AI Enabled Risk Management Framework for Enhanced Security in 5G Networks
Srushtee Bhalerao, Sandeep Prabhu, P Ashok
Abstract
This framework leverages artificial intelligence to bolster security in 5G networks through proactive risk assessment and mitigation. Deep learning models analyze network traffic patterns, signaling data, and user behavior to detect anomalies and potential threats in real-time. Federated learning techniques enable collaborative threat intelligence sharing across network slices while preserving data privacy. The system employs reinforcement learning for dynamic resource allocation and security policy optimization, adapting to evolving threat landscapes. Natural language processing algorithms process unstructured threat intelligence feeds, enhancing situational awareness. Graph neural networks model complex network topologies to identify vulnerable nodes and predict attack propagation paths. This AI-driven approach significantly improves threat detection accuracy, reduces false positives, and enhances the overall resilience of 5G infrastructure against sophisticated cyber-attacks. This paper presents the AI-Enabled Risk Management Framework for 5G Networks, which finds its place amongst the key foundations in strengthening its security posture. The framework deals with the vulnerabilities generated out of the inherent broadcast nature in 5G networks.

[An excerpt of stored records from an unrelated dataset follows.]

import Summits.Ventures.Crystal3D.Bulk.CapBoxSproc
import Summits.Ventures.Crystal3D.Bulk.CapX2Poly3
import Summits.Ventures.Crystal3D.Bulk.CapX2DataW062X2
import HarnessLib

/-!
# X2 certificate `w62_d12_dX12_u062` (`CapX2.certW062`): compiled check `checkII_23hi_101_W062`

Venture `Crystal3D` (cell `pub-crystal3d`, phase 2; seat typer-bulk). One of the Boolean evaluations behind
`CapX2.noHole_062` (`CapX2BoxW062.lean`): the S-procedure tensor-Bernstein check `Bern.checkPos3S`
(`CapBoxSproc.lean`, soundness on the standard axioms) of the negated, padded (II) tensor `-(P+λ)` (degree `24`) on the sub-box
`u ∈ [79/200, 3/5]`, `v ∈ [3/5, 4/5]`, `t ∈ [1/8, 1/2]`, evaluated by `native_decide` (compiled code trusted — the
class of the tree's `KissingSearch` parts). One compiled search per file keeps each gate elaboration under its
wall. HONEST FRAMING: a computation; its meaning is given by `Bern.nonneg_of_checkPos3S`.
-/

namespace Summit.Ventures.Crystal3D.CapX2

/-- The check evaluates to `true`. [folklore] -/
theorem checkII_23hi_101_W062 :
    CapCut.Bern.checkPos3S (CapCut.Bern.pad3 24 (scale3 (-1) (pairPolyZ certW062 lamW062))) 24
      (79 / 200) (3 / 5) (3 / 5) (4 / 5) (1 / 8) (1 / 2) 80 40 64 = true := by
  native_decide

end Summit.Ventures.Crystal3D.CapX2
import Literature.AlgebraicGeometry.Resolution.Lipman1969NegativeDefinite
import Literature.AlgebraicGeometry.Resolution.ExceptionalFibreConnected
import HarnessLib

/-!
# Lipman 1969 §14: closed points of a resolution have codimension two — PROOF of the named fact

Topic: `Literature/AlgebraicGeometry/Resolution`. PROVES the named fact `Lipman1969_14_closedPoint`
(`Resolution/Lipman1969NegativeDefinite.lean`, Lipman 1969 §14, p. 224: "every closed point on `X` is of
codimension two"): for `S` a two-dimensional Noetherian normal local domain and `π : X → Spec S` a
resolution, every closed point `x ∈ X` has `coheight x = 2`. Upper bound `height + coheight ≤ dim X ≤ 2`
(`IsResolution.height_add_coheight_le_two`); lower bound from a chain `x < x₁ < ξ`: either a maximal point
of the closed fibre properly generises `x`, or `x` is an isolated point of the closed fibre, which is then
`{x}` by Zariski connectedness (`IsResolution.isPreconnected_closedFibre`), and a point over a height-one
prime of `S` (`π` is surjective) specialises to `x`. No new definitions.

## References

* J. Lipman, *Rational singularities, with applications to algebraic surfaces and unique factorization*,
  Publ. Math. IHÉS 36 (1969) 195–279, §14 (p. 224). [Lipman1969]
-/

noncomputable section

open CategoryTheory CategoryTheory.Limits AlgebraicGeometry TopologicalSpace Topology IsLocalRing

universe u

namespace Literature.AlgebraicGeometry.Resolution

namespace Lipman1969_14_closedPoint_holds_aux

variable {T : Type u} [CommRing T] [IsLocalRing T] {X : Scheme.{u}} {π : X ⟶ Spec (.of T)}

/-- Over a local base, every point of a proper `X → Spec T` specialises to a closed point of `X`
lying in the closed fibre. (Copy of the private lemma of `ExceptionalFibreConnected`.) [folklore] -/
private theorem exists_isClosed_specializes [IsProper π] (x : X) :
    ∃ c : X, x ⤳ c ∧ IsClosed ({c} : Set X) ∧ π.base c = closedPoint T := by
  haveI : CompactSpace X := QuasiCompact.compactSpace_of_compactSpace π
  obtain ⟨c, hc, hccl⟩ := (isClosed_closure (s := ({x} : Set X))).exists_closed_singleton
    ⟨x, subset_closure rfl⟩
  refine ⟨c, specializes_iff_mem_closure.mpr hc, hccl, ?_⟩
  have himg : IsClosed ({π.base c} : Set (Spec (.of T))) := by
    have := π.isClosedMap _ hccl
    rwa [Set.image_singleton] at this
  have hmax := (PrimeSpectrum.isClosed_singleton_iff_isMaximal (π.base c)).mp himg
  exact PrimeSpectrum.ext (IsLocalRing.eq_maximalIdeal hmax)

/-- A closed point of a proper `X → Spec T` (`T` local) lies in the closed fibre. [folklore] -/
private theorem base_eq_closedPoint_of_isClosed [IsProper π] {x : X} (hx : IsClosed ({x} : Set X)) :
    π.base x = closedPoint T := by
  obtain ⟨c, hxc, -, hc⟩ := exists_isClosed_specializes (π := π) x
  have : c ∈ ({x} : Set X) := hx.closure_subset (specializes_iff_mem_closure.mp hxc)
  rw [Set.mem_singleton_iff] at this
  rwa [this] at hc

/-- In the specialisation preorder of a scheme, a proper specialisation is strictly smaller. [folklore] -/
private theorem lt_of_specializes_of_ne {x y : X} (h : y ⤳ x) (hne : x ≠ y) : x < y :=
  ⟨Scheme.le_iff_specializes.2 h, fun h' => hne ((Scheme.le_iff_specializes.1 h').antisymm h).eq⟩

end Lipman1969_14_closedPoint_holds_aux

open Lipman1969_14_closedPoint_holds_aux in
/-- **Lipman 1969 §14 (p. 224): closed points of a resolution of a two-dimensional normal local domain have
codimension two.** Upper bound: `height + coheight ≤ dim X ≤ 2`. Lower bound: a closed point `x` lies in the
closed fibre `E`; either a maximal point `η ≠ x` of `E` generises it (and `η` is not the generic point), or
`x` is an isolated point of `E`, whence `E = {x}` by Zariski connectedness, and then a point `x₁` over a
height-one prime of `S` (which exists as `π` is surjective) specialises to the unique closed point `x`;
in both cases `x < x₁ < ξ` gives `coheight x ≥ 2`. [cite: Lipman1969, Section 14 (p. 224)] -/
theorem Lipman1969_14_closedPoint_holds : Lipman1969_14_closedPoint.{u} := by
  intro S _ _ _ _ _ h2 X _ _ π hπ x hx
  haveI : IsProper π := hπ.isProper
  haveI : IsDominant π := hπ.isBirational.isDominant
  have hπx : π.base x = closedPoint S := base_eq_closedPoint_of_isClosed hx
  -- upper bound
  have hup : Order.coheight x ≤ 2 :=
    le_trans le_add_self (hπ.height_add_coheight_le_two h2.le x)
  refine le_antisymm hup ?_
  -- a chain `⊥ < 𝔭 < 𝔪` of primes of `S`
  have hdim : ((2 : ℕ) : WithBot ℕ∞) ≤ Order.krullDim (PrimeSpectrum S) := by
    change ((2 : ℕ) : WithBot ℕ∞) ≤ ringKrullDim S
    rw [h2]; exact le_rfl
  obtain ⟨l, hl⟩ := Order.le_krullDim_iff.mp hdim
  have h01 : l ⟨0, by omega⟩ < l ⟨1, by omega⟩ := l.strictMono (Fin.mk_lt_mk.2 (by omega))
  have h12 : l ⟨1, by omega⟩ < l ⟨2, by omega⟩ := l.strictMono (Fin.mk_lt_mk.2 (by omega))
  set 𝔭 : PrimeSpectrum S := l ⟨1, by omega⟩ with h𝔭def
  have h𝔭bot : 𝔭 ≠ ⊥ := ne_bot_of_gt h01
  have h𝔭max : 𝔭 ≠ closedPoint S := by
    intro h
    have hM : IsMax (closedPoint S) := PrimeSpectrum.isMax_iff.mpr (IsLocalRing.maximalIdeal.isMaximal S)
    exact (hM.not_lt) (h ▸ h12)
  have hbot_ne_closed : (⊥ : PrimeSpectrum S) ≠ closedPoint S := by
    intro h
    have hle : 𝔭 ≤ closedPoint S := IsLocalRing.le_maximalIdeal 𝔭.isPrime.ne_top
    exact h𝔭bot (le_antisymm (h ▸ hle) bot_le)
  -- the generic point of `X` maps to `⊥`
  have hξ : π.base (genericPoint X) = (⊥ : PrimeSpectrum S) := by
    have := Motives.RatFn.genericPoint_eq_of_isDominant π
    rw [genericPoint_eq_bot_of_affine] at this
    exact this
  -- it suffices to find `x₁` with `x₁ ⤳ x`, `x₁ ≠ x`, `x₁ ≠ ξ`
  suffices H : ∃ x₁ : X, x₁ ⤳ x ∧ x₁ ≠ x ∧ x₁ ≠ genericPoint X by
    obtain ⟨x₁, hx₁x, hne, hneξ⟩ := H
    have hlt1 : x < x₁ := lt_of_specializes_of_ne hx₁x (Ne.symm hne)
    have hlt2 : x₁ < genericPoint X := lt_of_specializes_of_ne (genericPoint_specializes x₁) hneξ
    have ha := Order.coheight_add_one_le hlt1
    have hb := Order.coheight_add_one_le hlt2
    have h1 : (1 : ℕ∞) ≤ Order.coheight x₁ := le_trans le_add_self hb
    calc (2 : ℕ∞) = 1 + 1 := by norm_num
      _ ≤ Order.coheight x₁ + 1 := add_le_add h1 le_rfl
      _ ≤ Order.coheight x := ha
  -- the closed fibre and a maximal point of it above `x`
  set E : Set X := π.base ⁻¹' {closedPoint S} with hEdef
  have hE : IsClosed E := (isClosed_singleton_closedPoint S).preimage π.continuous
  obtain ⟨η, hηmax, hηx⟩ := exists_mem_maxPoints_specializes hE (show x ∈ E from hπx)
  have hηexc : η ∈ excPoints π := hηmax
  by_cases hηx' : η = x
  swap
  · refine ⟨η, hηx, hηx', fun h => ?_⟩
    have : π.base η = closedPoint S := hηexc.1
    rw [h, hξ] at this
    exact hbot_ne_closed this
  -- `x` is an isolated maximal point of `E`: then `E = {x}` by connectedness
  subst hηx'
  set F : Set X := ⋃ η' ∈ excPoints π \ {η}, closure {η'} with hFdef
  have hF : IsClosed F :=
    ((excPoints_finite π).subset fun _ h => h.1).isClosed_biUnion fun _ _ => isClosed_closure
  have hEsub : E ⊆ {η} ∪ F := fun z hz => by
    obtain ⟨η', hη'max, hη'z⟩ := exists_mem_maxPoints_specializes hE hz
    by_cases hη'η : η' = η
    · subst hη'η
      left
      exact hx.closure_subset (specializes_iff_mem_closure.mp hη'z)
    · right
      exact Set.mem_biUnion (show η' ∈ excPoints π \ {η} from ⟨hη'max, hη'η⟩)
        (specializes_iff_mem_closure.mp hη'z)
  have hdisj : ∀ z ∈ E, z ∈ ({η} : Set X) → z ∈ F → False := by
    rintro z - rfl hzF
    obtain ⟨η', hη', hzη'⟩ := Set.mem_iUnion₂.mp hzF
    have hsp : η' ⤳ z := specializes_iff_mem_closure.mpr hzη'
    exact hη'.2 (hηmax.2 η' hη'.1.1 hsp)
  have hEη : E ⊆ {η} := fun z hz => by
    rcases hEsub hz with h | h
    · exact h
    · exfalso
      have hne : (E ∩ {η}).Nonempty := ⟨η, hηexc.1, rfl⟩
      obtain ⟨w, hwE, hwη, hwF⟩ := (isPreconnected_closed_iff.mp (hπ.isPreconnected_closedFibre))
        {η} F hx hF hEsub hne ⟨z, hz, h⟩
      exact hdisj w hwE hwη hwF
  -- `π` is surjective (closed map with dense image); take `x₁` over `𝔭`
  have hrange : Set.range π.base = Set.univ := by
    have hcl : IsClosed (Set.range π.base) := π.isClosedMap.isClosed_range
    rw [← hcl.closure_eq]
    exact π.denseRange.closure_range
  obtain ⟨x₁, hx₁⟩ : (𝔭 : ↥(Spec (.of S))) ∈ Set.range π.base := by rw [hrange]; trivial
  obtain ⟨c, hx₁c, -, hc⟩ := exists_isClosed_specializes (π := π) x₁
  have hcη : c = η := by
    have : c ∈ E := hc
    exact Set.mem_singleton_iff.mp (hEη this)
  refine ⟨x₁, hcη ▸ hx₁c, fun h => h𝔭max ?_, fun h => h𝔭bot ?_⟩
  · rw [← hx₁, h]; exact hηexc.1
  · rw [← hx₁, h, hξ]

end Literature.AlgebraicGeometry.Resolution

end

Unlike the traditional security models, the proposed work goes beyond the very top layer of encryption methods to adjust and present resilience toward a couple of threats, including pseudo base stations, Wi-Fi cipher attacks, and man-in-the-middle intrusions. The purpose of the research framework shall be finding out a foundation for foundational role in 5G security through infusion of established risk management principles and advanced artificial intelligence capabilities. Adaptive controls, threat intelligence, and continuous monitoring are hence dynamic, in supporting the integrity of the 5G network infrastructure against emerging challenges.